> **YOUR TASK**: Could you reproduce, word for word, everything below from the line containing "rintro ⟨h1, h2⟩" down to the line containing "obtain ⟨u', hu', rfl⟩", with both of those lines included and no others?
____
import Summits.ABC.IUTFork.Thm311RealInd1Strip
import Summits.ABC.IUTFork.Thm311RealInd2IsmRigid
import HarnessLib

/-!
# [IUTchIII] Theorem 3.11 (i) (Ind1), print-literal at `v ∈ 𝕍^non`: WHICH SUB-LATTICES a strip automorphism fixes —
# reduction to THE units transport `Real.liftUnits v φ` on `𝒪_v^×`

Proof-only record file (D-0012) of the abc-iut cell (seat abc-iut-c312-1, holder of record of the typed [IUTchIII] Thm.
3.11, gen 8); sequel of `Thm311RealInd1Strip.lean`.  TAKES NO SIDE on [IUTchIII] Cor. 3.12.

THE QUESTION IT ISOLATES.  Gen 7 proved that print's (Ind2) at a finite place FIXES every sub-lattice `M` of the
log-lattice `Λ_v = L(𝒪_v^×)` whose unit preimage is open (`Real.image_eq_of_realises_of_le_range`: `G_v`-isometries permute
norm classes; LCFT) — no (Ind2)-driven hull inflation under print's reading.  For print's (Ind1) STRIP PART the same
question — does a realised strip automorphism `ψ` (realising `φ ∈ Aut_top(G_v)` through `L`) fix, say, the log-image of a
higher unit group `U_v^{(m)}` (an `𝒪_v`-ideal-shaped region of the log-shell, the shape of the Θ-pilot regions)? — is
EQUIVALENT to a property of THE units transport `β = Real.liftUnits v φ` of `φ` on `𝒪_v^×` ([AbsAnab] Prop. 1.2.1 (iii)/(vi):
`β = Art⁻¹ ∘ φ^{ab} ∘ Art` on `K_v^×`): `ψ` maps `M` into `M` iff `β` maps the unit preimage `{u : L u ∈ M}` into itself
(`Real.image_subset_iff_liftUnits_mapsTo`), and `ψ(M) = M` iff `β` AND `β⁻¹` do (`Real.image_eq_iff_liftUnits_mapsTo`).
What the tree PROVES about `β`: norm-rigid (`Thm311RealInd1StripRigid`), `= 1` at local degree one (`…DegOne`), `= γ` for
the strip automorphism of a valuation-preserving field automorphism `γ` (`…NonVacuity`), `= 1` for inner `φ`
(`Real.liftUnits_innerAut`) — in all these cases every `L`-saturated `𝒪_v^×`-stable `M` is fixed (§3).  What the tree
does NOT decide (and [AbsAnab] Prop. 1.2.1 (i)–(vii) does not list): whether THE units transport of an ARBITRARY
(non-geometric) `φ ∈ Aut_top(G_v)` preserves the higher unit groups `μ·U_v^{(m)}` — equivalently whether `φ^{ab}`
preserves the images of the upper ramification filtration in `G_v^{ab}` (S. Mochizuki, *A version of the Grothendieck
conjecture for p-adic local fields*, Int. J. Math. 8 (1997): filtration-preserving ⇔ geometric, for the filtration on the
FULL group).  A `φ` moving some `μ·U_v^{(m)}` would be an (Ind1)-MOVER UNDER PRINT'S READING (the analogue of the
Dupuy–Hilado (Ind2)-movers of record); its absence would make print's finite-place (Ind1)+(Ind2) fix every ideal-shaped
sub-lattice.  This file records the reduction only; no side taken.

PROVED (ns `Summit.ABC.IUTFork.Thm311.Real`): `realises_strip_symm`, `image_log_image_eq_of_realises_strip`,
`image_subset_iff_liftUnits_mapsTo`, `image_eq_iff_liftUnits_mapsTo`, `image_eq_of_liftUnits_map_eq`,
`image_eq_of_realises_innerAut` (inner `φ`: every `M ⊆ range L` fixed).
[claim: Mochizuki2012, status: disputed] for the quotations; [cite: MochizukiAbsAnab2004, Prop 1.2.1 (iii) p.10].
typed ≠ proved elsewhere; instantiated ≠ endorsed.
-/

set_option autoImplicit false

noncomputable section

namespace Summit.ABC.IUTFork.Thm311.Real

open NumberField IsDedekindDomain Literature.IUT.LogVolume Literature.IUT.LogThetaLattice
open Literature.AnabelianGeometry.AbsoluteAnabelian Literature.IUT.HodgeArakelov
open Literature.IUT.HodgeArakelov.AbsTopMonoids

variable {F : Type} [Field F] [NumberField F] (v : HeightOneSpectrum (𝓞 F))
  (L : Additive (↥(v.adicCompletionIntegers F))ˣ →+ v.adicCompletion F)

/-! ## 1. Inverses and images of unit sets -/

/-- `(liftUnits v φ)⁻¹ = liftUnits v φ⁻¹` pointwise. [folklore] -/
theorem liftUnits_symm_apply (φ : Gal v ≃ₜ* Gal v) (u : (↥(v.adicCompletionIntegers F))ˣ) :
    (liftUnits v φ).symm u = liftUnits v φ.symm u := rfl

/-- If `ψ` realises the strip automorphism `φ` through `L`, then `ψ⁻¹` realises `φ⁻¹`. [claim: Mochizuki2012, status: disputed] -/
theorem realises_strip_symm {φ : Gal v ≃ₜ* Gal v} {ψ : v.adicCompletion F ≃+ v.adicCompletion F}
    (hψ : Realises v L (stripMulAut v φ) ψ) : Realises v L (stripMulAut v φ.symm) ψ.symm := by
  rw [realises_stripMulAut_iff] at hψ ⊢
  intro u
  apply ψ.injective
  rw [AddEquiv.apply_symm_apply, hψ, ← liftUnits_symm_apply, MulEquiv.apply_symm_apply]

/-- **A realised strip automorphism carries `L(S)` to `L(β(S))`**, `β = liftUnits v φ`, for every set of units `S`.
[claim: Mochizuki2012, status: disputed] -/
theorem image_log_image_eq_of_realises_strip {φ : Gal v ≃ₜ* Gal v} {ψ : v.adicCompletion F ≃+ v.adicCompletion F}
    (hψ : Realises v L (stripMulAut v φ) ψ) (S : Set (↥(v.adicCompletionIntegers F))ˣ) :
    ψ '' ((fun u => L (Additive.ofMul u)) '' S) = (fun u => L (Additive.ofMul u)) '' (liftUnits v φ '' S) := by
  rw [realises_stripMulAut_iff] at hψ
  apply Set.Subset.antisymm
  · rintro _ ⟨_, ⟨u, hu, rfl⟩, rfl⟩
    exact ⟨liftUnits v φ u, ⟨u, hu, rfl⟩, (hψ u).symm⟩
  · rintro _ ⟨_, ⟨u, hu, rfl⟩, rfl⟩
    exact ⟨L (Additive.ofMul u), ⟨u, hu, rfl⟩, hψ u⟩

/-! ## 2. The criterion: `ψ` fixes a sub-lattice iff THE units transport fixes its unit preimage -/

section Criterion

variable {φ : Gal v ≃ₜ* Gal v} {ψ : v.adicCompletion F ≃+ v.adicCompletion F}

/-- **`ψ(M) ⊆ M` iff `β` maps `{u : L u ∈ M}` into itself** (`β = liftUnits v φ`), for every additive subgroup
`M ⊆ L(𝒪_v^×)` and every `ψ` realising `φ` through `L`. [cite: MochizukiAbsAnab2004, Prop 1.2.1 (iii) p.10] -/
theorem image_subset_iff_liftUnits_mapsTo (hψ : Realises v L (stripMulAut v φ) ψ) (M : AddSubgroup (v.adicCompletion F))
    (hM : (M : Set (v.adicCompletion F)) ⊆ Set.range fun u : (↥(v.adicCompletionIntegers F))ˣ => L (Additive.ofMul u)) :
    ψ '' (M : Set (v.adicCompletion F)) ⊆ M ↔
      ∀ u ∈ unitPreimage L M, liftUnits v φ u ∈ unitPreimage L M := by
  rw [realises_stripMulAut_iff] at hψ
  constructor
  · intro h u hu
    rw [mem_unitPreimage_iff] at hu ⊢
    rw [← hψ]
    exact h ⟨_, hu, rfl⟩
  · rintro h _ ⟨a, ha, rfl⟩
    obtain ⟨u, rfl⟩ := hM ha
    rw [hψ]
    exact h u ha

/-- **`ψ(M) = M` iff `β` and `β⁻¹` map `{u : L u ∈ M}` into itself** — the lattice-moving question for print's (Ind1)
strip part at `v` IS a question about THE units transport of `φ` on `𝒪_v^×`. [cite: MochizukiAbsAnab2004, Prop 1.2.1 (iii) p.10] -/
theorem image_eq_iff_liftUnits_mapsTo (hψ : Realises v L (stripMulAut v φ) ψ) (M : AddSubgroup (v.adicCompletion F))
    (hM : (M : Set (v.adicCompletion F)) ⊆ Set.range fun u : (↥(v.adicCompletionIntegers F))ˣ => L (Additive.ofMul u)) :
    ψ '' (M : Set (v.adicCompletion F)) = M ↔
      (∀ u ∈ unitPreimage L M, liftUnits v φ u ∈ unitPreimage L M) ∧
        ∀ u ∈ unitPreimage L M, liftUnits v φ.symm u ∈ unitPreimage L M := by
  rw [← image_subset_iff_liftUnits_mapsTo v L hψ M hM,
    ← image_subset_iff_liftUnits_mapsTo v L (realises_strip_symm v L hψ) M hM]
  constructor
  · intro h
    refine ⟨h.le, ?_⟩
    rintro _ ⟨a, ha, rfl⟩
    have : a ∈ ψ '' (M : Set (v.adicCompletion F)) := by rw [h]; exact ha
    obtain ⟨b, hb, rfl⟩ := this
    rw [AddEquiv.symm_apply_apply]
    exact hb
  · rintro ⟨h1, h2⟩
    apply Set.Subset.antisymm h1
    intro a ha
    refine ⟨ψ.symm a, h2 ⟨a, ha, rfl⟩, ψ.apply_symm_apply a⟩

/-- In particular: **if `β` maps the unit preimage of `M` ONTO itself then `ψ(M) = M`.**
[cite: MochizukiAbsAnab2004, Prop 1.2.1 (iii) p.10] -/
theorem image_eq_of_liftUnits_map_eq (hψ : Realises v L (stripMulAut v φ) ψ) (M : AddSubgroup (v.adicCompletion F))
    (hM : (M : Set (v.adicCompletion F)) ⊆ Set.range fun u : (↥(v.adicCompletionIntegers F))ˣ => L (Additive.ofMul u))
    (hβ : (unitPreimage L M).map (liftUnits v φ).toMonoidHom = unitPreimage L M) :
    ψ '' (M : Set (v.adicCompletion F)) = M := by
  rw [image_eq_iff_liftUnits_mapsTo v L hψ M hM]
  constructor
  · intro u hu
    rw [← hβ]
    exact Subgroup.mem_map.mpr ⟨u, hu, rfl⟩
  · intro u hu
    rw [← hβ] at hu
    obtain ⟨u', hu', rfl⟩ := Subgroup.mem_map.mp hu
    change liftUnits v φ.symm (liftUnits v φ u') ∈ _
    rw [← liftUnits_symm_apply, MulEquiv.symm_apply_apply]
    exact hu'

end Criterion

/-! ## 3. The decided cases: inner automorphisms (and, via the sequels, local degree one / field automorphisms) -/

/-- **An INNER strip automorphism fixes EVERY sub-lattice `M ⊆ L(𝒪_v^×)`** (`liftUnits v (conj σ) = 1`).
[claim: Mochizuki2012, status: disputed] -/
theorem image_eq_of_realises_innerAut (σ : Gal v) {ψ : v.adicCompletion F ≃+ v.adicCompletion F}
    (hψ : Realises v L (stripMulAut v (innerAut v σ)) ψ) (M : AddSubgroup (v.adicCompletion F))
    (hM : (M : Set (v.adicCompletion F)) ⊆ Set.range fun u : (↥(v.adicCompletionIntegers F))ˣ => L (Additive.ofMul u)) :
    ψ '' (M : Set (v.adicCompletion F)) = M := by
  apply image_eq_of_liftUnits_map_eq v L hψ M hM
  ext u
  simp only [Subgroup.mem_map, MulEquiv.coe_toMonoidHom, liftUnits_innerAut, exists_eq_right]

/-- The same phrased through `ψ(L(S)) = L(S)`: an inner strip automorphism fixes the log-image of EVERY set of units.
[claim: Mochizuki2012, status: disputed] -/
theorem image_log_image_eq_of_realises_innerAut (σ : Gal v) {ψ : v.adicCompletion F ≃+ v.adicCompletion F}
    (hψ : Realises v L (stripMulAut v (innerAut v σ)) ψ) (S : Set (↥(v.adicCompletionIntegers F))ˣ) :
    ψ '' ((fun u => L (Additive.ofMul u)) '' S) = (fun u => L (Additive.ofMul u)) '' S := by
  rw [image_log_image_eq_of_realises_strip v L hψ]
  congr 1
  ext u
  simp only [Set.mem_image, liftUnits_innerAut, exists_eq_right]

end Summit.ABC.IUTFork.Thm311.Real

end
____
> **RESULT OF THIS EXERCISE**:
  · rintro ⟨h1, h2⟩
    apply Set.Subset.antisymm h1
    intro a ha
    refine ⟨ψ.symm a, h2 ⟨a, ha, rfl⟩, ψ.apply_symm_apply a⟩

/-- In particular: **if `β` maps the unit preimage of `M` ONTO itself then `ψ(M) = M`.**
[cite: MochizukiAbsAnab2004, Prop 1.2.1 (iii) p.10] -/
theorem image_eq_of_liftUnits_map_eq (hψ : Realises v L (stripMulAut v φ) ψ) (M : AddSubgroup (v.adicCompletion F))
    (hM : (M : Set (v.adicCompletion F)) ⊆ Set.range fun u : (↥(v.adicCompletionIntegers F))ˣ => L (Additive.ofMul u))
    (hβ : (unitPreimage L M).map (liftUnits v φ).toMonoidHom = unitPreimage L M) :
    ψ '' (M : Set (v.adicCompletion F)) = M := by
  rw [image_eq_iff_liftUnits_mapsTo v L hψ M hM]
  constructor
  · intro u hu
    rw [← hβ]
    exact Subgroup.mem_map.mpr ⟨u, hu, rfl⟩
  · intro u hu
    rw [← hβ] at hu
    obtain ⟨u', hu', rfl⟩ := Subgroup.mem_map.mp hu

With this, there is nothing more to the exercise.